Но всё получилось иначе. Когда я подскочила в постели от телефонного звонка, часы показывали всего лишь половину пятого утра.
— Доченька, ты можешь приехать? — голос у мамы был неожиданно слабый, ещё неожиданней было слышать в её голосе просящие интонации. — Что-то мне нехорошо.
Я сидела в постели, пытаясь продрать глаза и включить мозг, отказывавшийся соображать в такую рань. Куда приехать? Зачем? Нехорошо в каком смысле? Нехорошо — понятие относительное.
— Понять не могу, — продолжала мама. — Вроде бы простудилась, таблетки пила. А теперь вот сердцем плохо и дышать совсем нечем.
Супер вообще! А я что, доктор Хаус? Я слишком хорошо знала маму, она никогда не болела, в крайнем случае на ходу глотала лекарства. И я совсем не понимала, как мне реагировать. Ну хорошо, я сейчас схвачу такси, метнусь в аэропорт. Когда ближайший рейс до Энска? Вряд ли самолёты на мою затрапезную родину летают каждый час. И дальше что делать?
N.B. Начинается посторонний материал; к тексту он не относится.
import Summits.QuantumFields.YangMills.Theorems.FluctuationComparisonRegPrIntLS2BetaFaceDiscrepancyStage
import Summits.QuantumFields.YangMills.Theorems.FluctuationComparisonRegPrIntLS2BetaCentralFaceDiscrepancyDock
import HarnessLib

/-!
# S2β · Q11j — THE FACE DISCREPANCY LETTER `hface` OF THE PER-`B` ROW FROM FOUR NAMED LETTERS (`ρκ`, `aκ`, `mR`, `ρ̃`): Q11i ∘ px20's central dock, ONE `exact`
# (`SU(2)`, the block-averaging family `blockAvg ℰ`, abstract `wt`∕`lift`∕`g`∕`g₀` under (T4)∕(T5); the face column of the one-profile row closed BY ONE NAME)

Cell `ym3-torus` (rung R3 = continuum `SU(2)` YM₃ on T³ at fixed lattice data — NOT d = 4, NOT infinite volume, NOT a mass gap, NOT Clay).  Width seat `ym3-torus-px5` (gen 23);
crux `stmt-QuantumFields-20520`, LINE g18-1 S2β; the one-profile LIFT-LADDER″ row.  ✓p833084 `sq_pi_norm_trunc_le_perBlock` (per-`B` row) takes `hface`; ✓p834123 `hface_of_central` reduces
it to px20 g24's CENTRAL letter `hC` + `ρ̃`; ✓p834378 `central_hC_of_letters` (px20) supplies `hC` from `ρκ` (RELATIVE (0.4)-correction ratio), `aκ` (absolute correction factor), `mR`
(relative lift at the central bond).  THIS FILE is the composition: **`hface` ⟸ {`hκrel`, `hκabs`, `hR`, `hρ̃`}** with
`sF := (π∕2)·((ρκ + 2·aκ·(((L−1)∕2 + 1)·mR)) + ((d−1)·((L−1)∕2))·(1 + 2·((L−1)∕2))·ρ̃)`.  `--kind proof --supports stmt-QuantumFields-20520 --as helper`, count-neutral, DEFINITION-FREE
(0 `def`, 0 `instance`, 0 `notation`, 0 `sorry`, default heartbeats).

WHAT IS PROVED (sorry-free).  ★★★`hface_of_letters` — the `hface` binder of ✓p833084 VERBATIM (at `av := fun i => blockAvg ℰ`) from the four letters on the `pS`-bonds that cross a face.

HONEST SCOPE.  A junction of two landed lemmas; nothing of Bałaban's analysis is asserted or proved; `ρκ`∕`aκ`∕`mR`∕`ρ̃`, (T4)∕(T5), `hcomm`, the arc profile, READ′, budgets are HYPOTHESES
or others'; rows UNDISCHARGED at the tower; (ST″)∕LOC″, «MULT♭-ax»∕«CRIT-ax», (D-stage), h3, GAP♯∘ (`stub_uniformFibreGapOrbit`, registry 3732b7df UNTOUCHED, 0∕5), S2β, the five registered
stubs, 20520, 19936, 19200, `YM3TorusSU2` NOT proved; no summit statement is proved by a helper; rung R3 — NOT d = 4, NOT infinite volume, NOT a mass gap, NOT Clay; the Yang–Mills mass gap
is NOT proved.

References: T. Bałaban, CMP **109** (1987) 249–301 [Balaban1987RG1] ((0.3)–(0.4) p.252); CMP **102** (1985) 277–309 [Balaban1985RegularSpaces] ((1.19) p.79); CMP **122** (1989) 355–392
[Balaban1989LargeFieldII] (p.382).
-/

set_option autoImplicit false

namespace Summit.QuantumFields.YangMills.Theorems.FluctuationComparisonRegPrIntLS2BetaFaceDiscrepancyOfLetters

open scoped Real
open Literature.MathematicalPhysics.QuantumLattice (su2Quat)
open Literature.MathematicalPhysics.QuantumFieldTheory.Balaban1983to89
open Literature.MathematicalPhysics.QuantumFieldTheory.Balaban1983to89.T4Continuum
open Literature.MathematicalPhysics.QuantumFieldTheory.Balaban1983to89.BlockAveraging
open Literature.MathematicalPhysics.QuantumFieldTheory.Balaban1983to89.AveragingRT
open Literature.MathematicalPhysics.QuantumFieldTheory.Balaban1983to89.B10Eq47AxialChi
open B10Eq27TorusAxialLog (rel transl axialT)
open T4CubeChartGnomonic (SU2)
open T4HaarSU2ExpChart (expPoint)
open T4ExpWindowSmallField (logVec)
open Summit.QuantumFields.YangMills.Theorems.FluctuationComparisonRegPrIntLS2BetaFaceDiscrepancyStage (hface_of_central)
open Summit.QuantumFields.YangMills.Theorems.FluctuationComparisonRegPrIntLS2BetaCentralFaceDiscrepancyDock (central_hC_of_letters)

variable {P : Params}

/-- ★★★ **THE FACE DISCREPANCY LETTER FROM FOUR NAMED LETTERS**: on the `pS`-bonds that cross a face, from `ρκ` (relative correction ratio), `aκ` (absolute correction factor), `mR` (relative lift at
the central bond) and `ρ̃` (relative plaquettes of `(W_t, W̃)` in the bond's block and its neighbour):
`‖logVec (su2Quat (R_b⁻¹·η_b))‖ ≤ (π∕2)·((ρκ + 2·aκ·(((L−1)∕2 + 1)·mR)) + ((d−1)·((L−1)∕2))·(1 + 2·((L−1)∕2))·ρ̃)` — the `hface` binder of ✓p833084 VERBATIM.
[cite: Balaban1987RG1, (0.3)-(0.4) p.252; Balaban1985RegularSpaces, (1.19) p.79; Balaban1989LargeFieldII, p.382] -/
theorem hface_of_letters (ℰ : LoopAverage SU2) {j : ℕ} (hj : j + 1 ≤ P.m + P.K)
    (wt : (i : ℕ) → PBond P i → PBond P (i + 1) → ℝ) (lift : (i : ℕ) → GaugeField P (i + 1) SU2 → GaugeField P i SU2)
    (g g₀ : (i : ℕ) → Site P i → SU2) (U U₁ : GaugeField P 0 SU2)
    (hwt : ∀ b e, wt j b e = if e.dir = b.dir ∧ (b.src b.dir - emb e.src b.dir).val < P.L then
      ∏ ν ∈ Finset.univ.erase b.dir, max 0 (1 - ((rel (emb e.src) b.src ν).natAbs : ℝ) / P.L) else 0)
    (hlift : ∀ (X : GaugeField P (j + 1) SU2) (b : PBond P j), lift j X b = expPoint (∑ e, wt j b e • ((P.L : ℝ)⁻¹ • logVec (su2Quat (X e)))))
    (hT4 : ∀ x, axialT (GaugeField.gaugeAct (g j) (Averaging.iter (fun i => blockAvg (P := P) (j := i) ℰ) j U)) (emb (blockOf x)) x =
      axialT (lift j (GaugeField.gaugeAct (g (j + 1)) (Averaging.iter (fun i => blockAvg (P := P) (j := i) ℰ) (j + 1) U))) (emb (blockOf x)) x)
    (hT4' : ∀ x, axialT (GaugeField.gaugeAct (g₀ j) (Averaging.iter (fun i => blockAvg (P := P) (j := i) ℰ) j U₁)) (emb (blockOf x)) x =
      axialT (lift j (GaugeField.gaugeAct (g₀ (j + 1)) (Averaging.iter (fun i => blockAvg (P := P) (j := i) ℰ) (j + 1) U₁))) (emb (blockOf x)) x)
    (hT5 : (blockAvg (P := P) (j := j) ℰ).avg (GaugeField.gaugeAct (g j) (Averaging.iter (fun i => blockAvg (P := P) (j := i) ℰ) j U)) =
      GaugeField.gaugeAct (g (j + 1)) (Averaging.iter (fun i => blockAvg (P := P) (j := i) ℰ) (j + 1) U))
    (hT5' : (blockAvg (P := P) (j := j) ℰ).avg (GaugeField.gaugeAct (g₀ j) (Averaging.iter (fun i => blockAvg (P := P) (j := i) ℰ) j U₁)) =
      GaugeField.gaugeAct (g₀ (j + 1)) (Averaging.iter (fun i => blockAvg (P := P) (j := i) ℰ) (j + 1) U₁))
    (hcomm : ∀ x y : SU2, dist1 (x * y * x⁻¹ * y⁻¹) ≤ 2 * dist1 x * dist1 y)
    (pS : PBond P j → Prop) {ρκ aκ mR ρt : ℝ} (hmR : 0 ≤ mR) (hρ0 : 0 ≤ ρt)
    (hκrel : ∀ b : PBond P j, pS b → blockOf (b.src.shift b.dir) ≠ blockOf b.src →
      dist1 (corr ℰ (GaugeField.gaugeAct (g j) (Averaging.iter (fun i => blockAvg (P := P) (j := i) ℰ) j U)) ⟨blockOf b.src, b.dir⟩ *
        (corr ℰ (GaugeField.gaugeAct (g₀ j) (Averaging.iter (fun i => blockAvg (P := P) (j := i) ℰ) j U₁)) ⟨blockOf b.src, b.dir⟩)⁻¹) ≤ ρκ)
    (hκabs : ∀ b : PBond P j, pS b → blockOf (b.src.shift b.dir) ≠ blockOf b.src →
      dist1 (corr ℰ (GaugeField.gaugeAct (g₀ j) (Averaging.iter (fun i => blockAvg (P := P) (j := i) ℰ) j U₁)) ⟨blockOf b.src, b.dir⟩) ≤ aκ)
    (hR : ∀ b : PBond P j, pS b → blockOf (b.src.shift b.dir) ≠ blockOf b.src →
      dist1 (lift j (GaugeField.gaugeAct (g (j + 1)) (Averaging.iter (fun i => blockAvg (P := P) (j := i) ℰ) (j + 1) U))
            ⟨transl (emb (blockOf b.src)) (fun ν => if ν = b.dir then (((P.L - 1) / 2 : ℕ) : ℤ) else 0), b.dir⟩ *
          (lift j (GaugeField.gaugeAct (g₀ (j + 1)) (Averaging.iter (fun i => blockAvg (P := P) (j := i) ℰ) (j + 1) U₁))
            ⟨transl (emb (blockOf b.src)) (fun ν => if ν = b.dir then (((P.L - 1) / 2 : ℕ) : ℤ) else 0), b.dir⟩)⁻¹) ≤ mR)
    (hρ : ∀ (b : PBond P j), pS b → ∀ q : Plaq P j, (blockOf q.src = blockOf b.src ∨ blockOf q.src = (blockOf b.src).shift b.dir) →
      dist1 ((GaugeField.plaqHol (fun b => lift j (GaugeField.gaugeAct (g (j + 1)) (Averaging.iter (fun i => blockAvg (P := P) (j := i) ℰ) (j + 1) U)) b *
            (lift j (GaugeField.gaugeAct (g₀ (j + 1)) (Averaging.iter (fun i => blockAvg (P := P) (j := i) ℰ) (j + 1) U₁)) b)⁻¹ *
          GaugeField.gaugeAct (g₀ j) (Averaging.iter (fun i => blockAvg (P := P) (j := i) ℰ) j U₁) b : GaugeField P j SU2) q)⁻¹ *
        GaugeField.plaqHol (GaugeField.gaugeAct (g j) (Averaging.iter (fun i => blockAvg (P := P) (j := i) ℰ) j U)) q) ≤ ρt) :
    ∀ b : PBond P j, pS b → blockOf (b.src.shift b.dir) ≠ blockOf b.src →
      ‖logVec (su2Quat ((lift j (GaugeField.gaugeAct (g (j + 1)) (Averaging.iter (fun i => blockAvg (P := P) (j := i) ℰ) (j + 1) U)) b *
          (lift j (GaugeField.gaugeAct (g₀ (j + 1)) (Averaging.iter (fun i => blockAvg (P := P) (j := i) ℰ) (j + 1) U₁)) b)⁻¹)⁻¹ *
        (GaugeField.gaugeAct (g j) (Averaging.iter (fun i => blockAvg (P := P) (j := i) ℰ) j U) b *
          (GaugeField.gaugeAct (g₀ j) (Averaging.iter (fun i => blockAvg (P := P) (j := i) ℰ) j U₁) b)⁻¹)))‖ ≤
        π / 2 * ((ρκ + 2 * aκ * ((((P.L - 1) / 2 + 1 : ℕ) : ℝ) * mR)) +
          (((P.d - 1) * ((P.L - 1) / 2) : ℕ) : ℝ) * ((1 + 2 * (((P.L - 1) / 2 : ℕ) : ℝ)) * ρt)) :=
  hface_of_central (fun i => blockAvg (P := P) (j := i) ℰ) hj lift g g₀ U U₁ hT4 hT4' pS hρ0 hρ
    (central_hC_of_letters ℰ hj wt lift g g₀ U U₁ hwt hlift hT4 hT4' hT5 hT5' hcomm pS hmR hκrel hκabs hR)

end Summit.QuantumFields.YangMills.Theorems.FluctuationComparisonRegPrIntLS2BetaFaceDiscrepancyOfLetters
— Мама, вызови «Скорую», — озвучила я первую рациональную мысль, которая пришла в голову, заранее зная, что мама её отвергнет.
— Уже вызвала, — отозвалась трубка так тихо, что мне пришлось прибавить громкость. — Боюсь в больницу заберут. Как Маруся одна останется? А точка как?
Ну конечно, вот зачем доченька нужна. Кошку Марусю кормить. Ещё и точка. Насколько я помню, мама сейчас занималась овощами. Взяла в аренду маленький павильончик в нашем спальном районе и снабжала витаминами всех ленивых, кто не хотел тащиться до рынка и готов был переплачивать за собственный комфорт. Мама говорила, бизнес прибыльный, вот только портились овощи и фрукты быстро, так что приходилось работать без выходных.
— Мам, у меня вообще-то работа, семья, — пробормотала я.
В Энск отчаянно не хотелось. Плевать мне на Марусю, пусть вот соседка её кормит. Точка… А что точка? Мне за прилавок встать, что ли? Ну сгниёт товар, ну и чёрт бы с ним. Вышлю маме денег, переведу с карточки. Но получалось как-то нехорошо. Всё же мама. А если что-нибудь серьёзное? Не прощу же себе потом.
— Я узнаю, что там с билетами, — буркнула я в трубку. — А ты позвони, когда «Скорая» приедет.
Спустя полчаса стало понятно, что в Энск я всё-таки еду. «Скорая» действительно увезла маму в больницу, да ещё и во Вторую. А в Энске все знают, что если хочешь получить помощь, а не просто проваляться несколько дней на койке, надо ехать в Первую. Уж не знаю, как мама не договорилась с врачами «Скорой», обычно она умела находить компромисс с любыми людьми. Наверное, и правда плохо себя чувствовала.
К тому же я на удивление быстро нашла удобный рейс до Энска, на который как раз успевала. Собирать мне было нечего, кинула в сумку смену белья, пару сарафанов, да запасной топ. Всё равно я в Энске не задержусь, я просто не выдержу в родном городе больше, чем пару дней. Проведаю маму, выясню диагноз, дам, что там полагается врачам, а может, и в другую больницу её переведу, и вернусь.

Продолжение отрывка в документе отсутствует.